生きるとは

「生きること」をどのように理解しておられますか。そんなことを考える余裕などない。毎日、生活するのがやっとだ。そんな方が多いのも事実かもしれませんが。

 主イエスは、こんなたとえを話されました。主人が3人の僕に、それぞれ5タラント、2タラント、1タラントを託して旅に出かけた。すると5タラントを預かった人は商売をしてもう5タラントを儲け、2タラントの人も2タラント儲けた。ところが1タラントの人は穴を掘り、土に埋めた。清算のときになって主人は、5タラントと2タラントの僕をほめ、「よくやった。良い忠実なしもべだ。あなたは、わずかな物に忠実だったから、私はあなたにたくさんの物を任せよう。主人の喜びをともに喜んでくれ。」(マタイ25:21と言ったが、1タラントの僕には「悪いなまけ者のしもべだ。」(同25:26と叱った。彼はもっていた1タラントも取り上げられてしまった。

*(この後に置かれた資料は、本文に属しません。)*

import Summits.MatrixMultiplication.MatrixMultiplication.Theses.TetrahedronCarving
import HarnessLib

/-!
# WeightedK4PlacementBars — where the three `Flat` leaves of the weighted-`K₄` carving family sit
against the FULL family of explicit 4-party spectral points, for the two CW vehicle families in print
(decomp-mm lens 6 «barrier-complement carving», generation 17; arithmetic kernel of the closed-form
bars and tails; the numeric certificates live in HOME `decomp-mm-lens-6/g17/placement-numerics.md`)

THE SCHEMA (CVZ21 Thm. 9 transposed to 4-tensors, as in `TetraFlatIrreversibilityWindow`, but with
EVERY explicit spectral point instead of the uniform one). A certificate for `Flat(V)` = «`ω(V) ≤ f`»
through a vehicle `t` is a degeneration `V_N ≤ t^{⊗m(N)}` plus `R̃(t^{⊗m}) ≤ R̃(t)^m`; for every point
`F` of the asymptotic spectrum of 4-tensors `F(V_N) ≤ F(t)^{m(N)}`, so the bound obtained is
`≥ floor_F := e_F(V)·log R̃(t)/log F(t)` with `e_F(V) = lim log F(V_N)/log N`. A BAR is one explicit `F`
with `floor_F > f`. The explicit family is `F^{θ'} ∘ π` (quantum functionals of Christandl–Vrana–Zuiddam,
universal spectral points of k-tensors, composed with a grouping `π` of the four legs): classes Q4
(four singletons), G01 / G12 (one pair block + two singletons), and the 2|2 and 1|3 flattening ranks.
Targets `T_(s,r) = ⊠_{e ∈ E(K₄)} EPR_e(N^{w_e})` (hub edges `s`, rim edges `r`; tetra `(1,1)`, `f = 4`
↔ `TetraFlat`; cone `(2,1)`, `f = 6` ↔ `ConeFlat`; sesqui `(3,2)`, `f = 10` ↔ `SesquiFlat`):
`e_{F^{θ'}∘π} = Σ_B θ'_B·(weight of the edges LEAVING block B)` exactly (multiplicativity over the EPR
factors). Vehicles `cw_q^4 ∈ (ℂ^{q+1})^{⊗4}` (CVZ19 Def. 2.2.1) and `CW_q^4 ∈ (ℂ^{q+2})^{⊗4}`
(BCKLOSW26 Def. 49): `R̃ ≥` 2|2-flattening rank `= q+2` (exact), `log F^{θ'}(πt) ≤ h := max_P Σ θ'_B H(P_B)`
over the support of `πt` in an adapted block basis (Strassen's upper support bound; the adapted supports
are free, so `h` is the value). Every BAR below is therefore a theorem modulo (i) universality of the
quantum functionals and (ii) one finite inequality.

WHAT THIS FILE CERTIFIES (kernel, integers ↔ real logs) — the CLOSED-FORM part:
 * `hubFloorCw d q = d·log(q+2)/log(q+1)`: the hub 1|3-flattening floor through `cw_q^4` (1-flattening
   rank `q+1`) for a target with hub exponent `d = 3s` — `f < hubFloorCw d q ↔ (q+1)^f < (q+2)^d`
   (`lt_hubFloorCw_iff`). CONE (`d = f = 6`): barred for EVERY `q ≥ 1` (`six_lt_hubFloorCw_six`).
   SESQUI (`d = 9`, `f = 10`): barred iff `q ≤ 4` (`ten_lt_hubFloorCw_nine_iff`; `6⁹ > 5¹⁰`, `7⁹ < 6¹⁰`).
   TETRA (`d = 3`, `f = 4`): barred iff `q = 1` (`four_lt_hubFloorCw_three_iff`).
 * `unifFloorCWLower q = 6·log(q+2)/log(4(q+1))`: a certified LOWER bound for the uniform-θ (Q4) floor of
   the BIG tensor `CW_q^4` on `T(K₄)` (dual certificate `Q_v = (½; 1/(2(q+1)) × (q+1))` on every leg gives
   `h_unif(CW_q^4) ≤ 1 + ½·log₂(q+1)`; `e_unif = 3`; in the cone / sesqui normalisation the SAME number
   bounds floor·4/f because `e_unif/f = 3/4` for every member of the family — the uniform functional is
   target-blind). `4 ≤ unifFloorCWLower q ↔ (4(q+1))^4 ≤ (q+2)^6` (`four_le_unifFloorCWLower_iff`), true
   for every `q ≥ 12` (`four_lt_unifFloorCWLower_of_twelve_le`; `14⁶ = 7529536 > 256·13⁴ = 7311616`) and
   false for `1 ≤ q ≤ 11` (`unifFloorCWLower_lt_four`) — the closed-form TAIL of the big-tensor bars; the
   gap `q = 9, 10, 11` is closed by the numeric uniform certificates 4.0015 / 4.0311 / 4.0582 (g16 `B(q)`).
 * Bridges to the items: under `ConeFlat` the cone exponent is STRICTLY BELOW every `hubFloorCw 6 q`
   (`omegaCone_lt_hubFloorCw_of_coneFlat`), under `SesquiFlat` below `hubFloorCw 9 q` for `q ≤ 4`, i.e. no
   certificate through those vehicles can prove the leaf — the arithmetic shadow of the BAR.

WHAT IS NUMERIC (not in this file; 49 dual certificates, margins ≥ 1.5·10⁻³, in placement-numerics.md §3):
 * CONE through `CW_q^4`: G12 functional (pair block {rim,rim}, θ' ≈ (0.46,0.46,0.09) → (0.41,0.41,0.17))
   floors 6.110 (q=1) ↗ 6.298 (q=11); Q4 with hub weight ≈ 0.44 → 0.40: 6.318 ↗ 6.416 (q = 12..16). With the
   tail above: **`ConeFlat` is barred through every `cw_q^4` and every `CW_q^4`.**
 * SESQUI through `CW_q^4`, `q ≥ 3`: G12 (θ' ≈ (0.87,0.08,0.05) → (0.61,0.24,0.15)) 10.0094 ↗ 10.145 (q=3..9),
   Q4 10.18 / 10.25 (q = 10, 11), tail; through `cw_q^4`, `q = 5..8`: G12 10.108 ↗ 10.146, then uniform.
   **`SesquiFlat` is barred through every `cw_q^4` and every `CW_q^4` except `CW_1^4`, `CW_2^4`** (open
   w.r.t. the explicit family: non-flattening sup 9.371 / 9.454).
 * TETRA: no explicit functional bars inside g16's windows (`cw_q^4`, `3 ≤ q ≤ 8`; `CW_q^4`, `1 ≤ q ≤ 8`).
Window map of the family through `CW_q^4` by hub/rim ratio: `s/r = 1 → q ≤ 8`, `5/4, 4/3 → q ≤ 5`,
`3/2 → q ≤ 2`, `≥ 5/3 → ∅`; through `cw_q^4` only `(1,1)` has a window. Sources: [corpus:paper-arxiv-1812.06952
p.5–7] · [corpus:paper-arxiv-1709.07851 §3–4] · [corpus:paper-arxiv-1609.07476 p.13] · [corpus:paper-arxiv-2602.11975
p.51–52] · tree `Theorems.TetraFlatIrreversibilityWindow` (the uniform-functional window, g16).
-/

noncomputable section

set_option linter.dupNamespace false

open Summit.MatrixMultiplication.MatrixMultiplication.Theorems.TetrahedronTensor
open Summit.MatrixMultiplication.MatrixMultiplication.Theorems.ConeTensor
open Summit.MatrixMultiplication.MatrixMultiplication.Theorems.SesquiTensor
open Summit.MatrixMultiplication.MatrixMultiplication.Theses.TetrahedronCarving

namespace Summit.MatrixMultiplication.MatrixMultiplication.Theorems.WeightedK4PlacementBars

/-! ## 1. The hub-flattening floor through the small tensor `cw_q^4` -/

/-- The hub 1|3-flattening floor of a weighted-`K₄` target with hub exponent `d` (`= 3s`) through
`cw_q^4` (1-flattening rank `q+1`, `R̃ = q+2`): `d·log(q+2)/log(q+1)`.
[cite: ChristandlVranaZuiddam2021, Thm. 9] -/
def hubFloorCw (d q : ℕ) : ℝ := (d : ℝ) * Real.log ((q : ℝ) + 2) / Real.log ((q : ℝ) + 1)

/-- `log(q+1) > 0` for `q ≥ 1`. [folklore] -/
theorem log_succ_pos {q : ℕ} (hq : 1 ≤ q) : 0 < Real.log ((q : ℝ) + 1) := by
  apply Real.log_pos
  have : (1 : ℝ) ≤ q := by exact_mod_cast hq
  linarith

/-- **Integer form of the hub-flattening bar: `f < d·log(q+2)/log(q+1) ↔ (q+1)^f < (q+2)^d`** (`q ≥ 1`).
[folklore] -/
theorem lt_hubFloorCw_iff {d f q : ℕ} (hq : 1 ≤ q) :
    (f : ℝ) < hubFloorCw d q ↔ (q + 1) ^ f < (q + 2) ^ d := by
  have hlog := log_succ_pos hq
  unfold hubFloorCw
  rw [lt_div_iff₀ hlog]
  have e1 : (f : ℝ) * Real.log ((q : ℝ) + 1) = Real.log ((((q : ℝ) + 1)) ^ f) := by
    rw [Real.log_pow]
  have e2 : (d : ℝ) * Real.log ((q : ℝ) + 2) = Real.log ((((q : ℝ) + 2)) ^ d) := by
    rw [Real.log_pow]
  rw [e1, e2, Real.log_lt_log_iff (by positivity) (by positivity)]
  constructor
  · intro h
    exact_mod_cast h
  · intro h
    exact_mod_cast h

/-- **CONE: the hub flattening bars `ConeFlat` through EVERY `cw_q^4`** (`d = f = 6`:
`(q+1)⁶ < (q+2)⁶`). [folklore] -/
theorem six_lt_hubFloorCw_six {q : ℕ} (hq : 1 ≤ q) : (6 : ℝ) < hubFloorCw 6 q := by
  have h := (lt_hubFloorCw_iff (d := 6) (f := 6) hq).2
    (Nat.pow_lt_pow_left (by omega) (by norm_num))
  exact_mod_cast h

/-- Auxiliary: `(q+2)⁹ ≤ (q+1)¹⁰` for `q ≥ 5` (`6(q+2) ≤ 7(q+1)` and `7⁹ < 6¹⁰ ≤ 6⁹(q+1)`). [folklore] -/
theorem pow_nine_le_pow_ten {q : ℕ} (h5 : 5 ≤ q) : (q + 2) ^ 9 ≤ (q + 1) ^ 10 := by
  have h1 : 6 * (q + 2) ≤ 7 * (q + 1) := by omega
  have h2 : (6 * (q + 2)) ^ 9 ≤ (7 * (q + 1)) ^ 9 := Nat.pow_le_pow_left h1 9
  have h3 : 7 ^ 9 ≤ 6 ^ 9 * (q + 1) := by
    calc 7 ^ 9 ≤ 6 ^ 9 * 6 := by norm_num
      _ ≤ 6 ^ 9 * (q + 1) := Nat.mul_le_mul_left _ (by omega)
  have h4 : 6 ^ 9 * (q + 2) ^ 9 ≤ 6 ^ 9 * ((q + 1) ^ 9 * (q + 1)) := by
    calc 6 ^ 9 * (q + 2) ^ 9 = (6 * (q + 2)) ^ 9 := by ring
      _ ≤ (7 * (q + 1)) ^ 9 := h2
      _ = 7 ^ 9 * (q + 1) ^ 9 := by ring
      _ ≤ 6 ^ 9 * (q + 1) * (q + 1) ^ 9 := Nat.mul_le_mul_right _ h3
      _ = 6 ^ 9 * ((q + 1) ^ 9 * (q + 1)) := by ring
  have h5' : (q + 2) ^ 9 ≤ (q + 1) ^ 9 * (q + 1) := Nat.le_of_mul_le_mul_left h4 (by norm_num)
  calc (q + 2) ^ 9 ≤ (q + 1) ^ 9 * (q + 1) := h5'
    _ = (q + 1) ^ 10 := by ring

/-- **SESQUI: the hub flattening bars `SesquiFlat` through `cw_q^4` iff `q ≤ 4`** (`d = 9`, `f = 10`:
`(q+1)¹⁰ < (q+2)⁹ ↔ q ≤ 4`; `2¹⁰ < 3⁹`, `3¹⁰ < 4⁹`, `4¹⁰ < 5⁹`, `5¹⁰ = 9765625 < 6⁹ = 10077696`,
`6¹⁰ > 7⁹`). [folklore] -/
theorem ten_lt_hubFloorCw_nine_iff {q : ℕ} (hq : 1 ≤ q) :
    (10 : ℝ) < hubFloorCw 9 q ↔ q ≤ 4 := by
  have key : (q + 1) ^ 10 < (q + 2) ^ 9 ↔ q ≤ 4 := by
    constructor
    · intro h
      by_contra h5
      exact absurd (pow_nine_le_pow_ten (by omega)) (not_le.mpr h)
    · intro h4
      interval_cases q <;> norm_num
  have h := lt_hubFloorCw_iff (d := 9) (f := 10) hq
  rw [← key, ← h]
  norm_cast

/-- **TETRA: the hub flattening bars `TetraFlat` through `cw_q^4` iff `q = 1`** (`d = 3`, `f = 4`:
`(q+1)⁴ < (q+2)³ ↔ q = 1`; for `q ≥ 2`: `27(q+2)³ ≤ 64(q+1)³ ≤ 27(q+1)⁴`). [folklore] -/
theorem four_lt_hubFloorCw_three_iff {q : ℕ} (hq : 1 ≤ q) :
    (4 : ℝ) < hubFloorCw 3 q ↔ q = 1 := by
  have key : (q + 1) ^ 4 < (q + 2) ^ 3 ↔ q = 1 := by
    constructor
    · intro h
      by_contra h2
      have h2' : 2 ≤ q := by omega
      have a1 : 3 * (q + 2) ≤ 4 * (q + 1) := by omega
      have a2 : (3 * (q + 2)) ^ 3 ≤ (4 * (q + 1)) ^ 3 := Nat.pow_le_pow_left a1 3
      have a3 : 64 ≤ 27 * (q + 1) := by omega
      have a4 : 27 * (q + 2) ^ 3 ≤ 27 * ((q + 1) ^ 3 * (q + 1)) := by
        calc 27 * (q + 2) ^ 3 = (3 * (q + 2)) ^ 3 := by ring
          _ ≤ (4 * (q + 1)) ^ 3 := a2
          _ = 64 * (q + 1) ^ 3 := by ring
          _ ≤ 27 * (q + 1) * (q + 1) ^ 3 := Nat.mul_le_mul_right _ a3
          _ = 27 * ((q + 1) ^ 3 * (q + 1)) := by ring
      have a5 : (q + 2) ^ 3 ≤ (q + 1) ^ 3 * (q + 1) := Nat.le_of_mul_le_mul_left a4 (by norm_num)
      have a6 : (q + 2) ^ 3 ≤ (q + 1) ^ 4 := by
        calc (q + 2) ^ 3 ≤ (q + 1) ^ 3 * (q + 1) := a5
          _ = (q + 1) ^ 4 := by ring
      omega
    · intro h1
      subst h1
      norm_num
  have h := lt_hubFloorCw_iff (d := 3) (f := 4) hq
  rw [← key, ← h]
  norm_cast

/-! ## 2. The uniform-functional tail through the big tensor `CW_q^4` -/

/-- A certified lower bound for the uniform quantum-functional floor of `CW_q^4` on `T(K₄)`:
`3·log₂(q+2)/(1 + ½·log₂(q+1)) = 6·log(q+2)/log(4(q+1))` (dual certificate with `Q_v(0) = ½`,
`Q_v(i) = 1/(2(q+1))`). [cite: ChristandlVranaZuiddam2021, Thm. 9] -/
def unifFloorCWLower (q : ℕ) : ℝ := 6 * Real.log ((q : ℝ) + 2) / Real.log (4 * ((q : ℝ) + 1))

/-- `log(4(q+1)) > 0`. [folklore] -/
theorem log_four_mul_succ_pos (q : ℕ) : 0 < Real.log (4 * ((q : ℝ) + 1)) := by
  apply Real.log_pos
  have : (0 : ℝ) ≤ q := by exact_mod_cast Nat.zero_le q
  linarith

/-- **Integer form: `4 ≤ 6·log(q+2)/log(4(q+1)) ↔ (4(q+1))⁴ ≤ (q+2)⁶`.** [folklore] -/
theorem four_le_unifFloorCWLower_iff (q : ℕ) :
    4 ≤ unifFloorCWLower q ↔ (4 * (q + 1)) ^ 4 ≤ (q + 2) ^ 6 := by
  have hlog := log_four_mul_succ_pos q
  unfold unifFloorCWLower
  rw [le_div_iff₀ hlog]
  have e1 : 4 * Real.log (4 * ((q : ℝ) + 1)) = Real.log ((4 * ((q : ℝ) + 1)) ^ 4) := by
    rw [Real.log_pow]; norm_num
  have e2 : 6 * Real.log ((q : ℝ) + 2) = Real.log ((((q : ℝ) + 2)) ^ 6) := by
    rw [Real.log_pow]; norm_num
  rw [e1, e2, Real.log_le_log_iff (by positivity) (by positivity)]
  constructor
  · intro h
    exact_mod_cast h
  · intro h
    exact_mod_cast h

/-- **Strict integer form: `4 < … ↔ (4(q+1))⁴ < (q+2)⁶`.** [folklore] -/
theorem four_lt_unifFloorCWLower_iff (q : ℕ) :
    4 < unifFloorCWLower q ↔ (4 * (q + 1)) ^ 4 < (q + 2) ^ 6 := by
  have hlog := log_four_mul_succ_pos q
  unfold unifFloorCWLower
  rw [lt_div_iff₀ hlog]
  have e1 : 4 * Real.log (4 * ((q : ℝ) + 1)) = Real.log ((4 * ((q : ℝ) + 1)) ^ 4) := by
    rw [Real.log_pow]; norm_num
  have e2 : 6 * Real.log ((q : ℝ) + 2) = Real.log ((((q : ℝ) + 2)) ^ 6) := by
    rw [Real.log_pow]; norm_num
  rw [e1, e2, Real.log_lt_log_iff (by positivity) (by positivity)]
  constructor
  · intro h
    exact_mod_cast h
  · intro h
    exact_mod_cast h

/-- **THE TAIL: `4 < 6·log(q+2)/log(4(q+1))` for every `q ≥ 12`** (`q = 12, 13` by evaluation; `q ≥ 14`:
`256·(q+1)⁴ < 256·(q+2)⁴ ≤ (q+2)²·(q+2)⁴`). Hence every member of the weighted-`K₄` family is barred
through `CW_q^4`, `q ≥ 12`, by the uniform functional alone (`e_unif/f = 3/4`). [folklore] -/
theorem four_lt_unifFloorCWLower_of_twelve_le {q : ℕ} (h12 : 12 ≤ q) : 4 < unifFloorCWLower q := by
  rw [four_lt_unifFloorCWLower_iff]
  by_cases h14 : 14 ≤ q
  · have hsq : 256 ≤ (q + 2) ^ 2 := by nlinarith
    have hq4 : (q + 1) ^ 4 < (q + 2) ^ 4 := Nat.pow_lt_pow_left (by omega) (by norm_num)
    calc (4 * (q + 1)) ^ 4 = 256 * (q + 1) ^ 4 := by ring
      _ < 256 * (q + 2) ^ 4 := Nat.mul_lt_mul_of_pos_left hq4 (by norm_num)
      _ ≤ (q + 2) ^ 2 * (q + 2) ^ 4 := Nat.mul_le_mul_right _ hsq
      _ = (q + 2) ^ 6 := by ring
  · interval_cases q <;> norm_num

/-- The complementary range: the closed-form uniform bound does NOT bar for `1 ≤ q ≤ 11`
(`(q+2)⁶ < (4(q+1))⁴` there; at `q = 11`: `13⁶ = 4826809 < 256·12⁴ = 5308416`) — the gap `q = 9, 10, 11`
of the big-tensor bar is closed only by the sharper numeric certificates `B(q)` = 4.0015, 4.0311, 4.0582.
[folklore] -/
theorem unifFloorCWLower_lt_four {q : ℕ} (hq : 1 ≤ q) (h11 : q ≤ 11) : unifFloorCWLower q < 4 := by
  rw [← not_le, four_le_unifFloorCWLower_iff, not_le]
  interval_cases q <;> norm_num

/-! ## 3. Bridges to the items (the arithmetic shadow of the bars) -/

/-- **Under `ConeFlat` the cone exponent is strictly below every hub-flattening floor of `cw_q^4`:**
no certificate `cone_N ≤ (cw_q^4)^{⊗m}` can prove the leaf (item 34047), for any `q`. [folklore] -/
theorem omegaCone_lt_hubFloorCw_of_coneFlat (h : ConeFlat) {q : ℕ} (hq : 1 ≤ q) :
    omegaCone ℂ < hubFloorCw 6 q :=
  lt_of_le_of_lt h (six_lt_hubFloorCw_six hq)

/-- **Under `SesquiFlat` the sesqui exponent is strictly below the hub-flattening floor of `cw_q^4`,
`q ≤ 4`** (item 27189; `q ≥ 5` is barred numerically / by the uniform functional, not by this floor).
[folklore] -/
theorem omegaSesqui_lt_hubFloorCw_of_sesquiFlat (h : SesquiFlat) {q : ℕ} (hq : 1 ≤ q) (h4 : q ≤ 4) :
    omegaSesqui ℂ < hubFloorCw 9 q :=
  lt_of_le_of_lt h ((ten_lt_hubFloorCw_nine_iff hq).2 h4)

/-- **Under `TetraFlat` the tetrahedron exponent is strictly below the certified uniform floor of
`CW_q^4` for every `q ≥ 12`** (item 33477: the big-tensor window closes in closed form from `q = 12` on;
`q = 9, 10, 11` numerically). [folklore] -/
theorem omegaTetra_lt_unifFloorCWLower_of_tetraFlat (h : TetraFlat) {q : ℕ} (h12 : 12 ≤ q) :
    omegaTetra ℂ < unifFloorCWLower q :=
  lt_of_le_of_lt h (four_lt_unifFloorCWLower_of_twelve_le h12)

/-- Summary of the closed-form placement (kernel part). [folklore] -/
theorem placement_summary :
    (∀ q : ℕ, 1 ≤ q → (6 : ℝ) < hubFloorCw 6 q) ∧
    (∀ q : ℕ, 1 ≤ q → ((10 : ℝ) < hubFloorCw 9 q ↔ q ≤ 4)) ∧
    (∀ q : ℕ, 1 ≤ q → ((4 : ℝ) < hubFloorCw 3 q ↔ q = 1)) ∧
    (∀ q : ℕ, 12 ≤ q → 4 < unifFloorCWLower q) ∧
    (∀ q : ℕ, 1 ≤ q → q ≤ 11 → unifFloorCWLower q < 4) :=
  ⟨fun _ hq => six_lt_hubFloorCw_six hq, fun _ hq => ten_lt_hubFloorCw_nine_iff hq,
   fun _ hq => four_lt_hubFloorCw_three_iff hq, fun _ h => four_lt_unifFloorCWLower_of_twelve_le h,
   fun _ hq h11 => unifFloorCWLower_lt_four hq h11⟩

end Summit.MatrixMultiplication.MatrixMultiplication.Theorems.WeightedK4PlacementBars

end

この物語は、私にとりまして「生きるとはどういうことか」を考える上で大きな助けになりました。生きるとは、神から与えられ、託されている肉体、賜物(才能、能力)、時間、財などを用いて新しい何かを生み出していくことです。生み出す物の内容や性質は人によって異なります。しかし、人は創造者なる神の似せて造られたのですから創造し、生み出すことに喜びを感じるはずです。神に祈り、導きと助けを得ながら、考え、努力、工夫して、人のためになるものを生み出していくのです。それが神の栄光を現すことにつながるのではないでしょうか。失敗や挫折をしてもあきらめてはなりません。

実は1タラントも労働者の約20年分の給料にあたる大金でした。そんな大金を持ちながら、彼は他人と比べて卑屈になり、何もしませんでした。人生を棒にふったのです。他人と比べてはなりません。今、私たちに与えられているものを探し、見出し、生かし、用いることです。それが生きることです。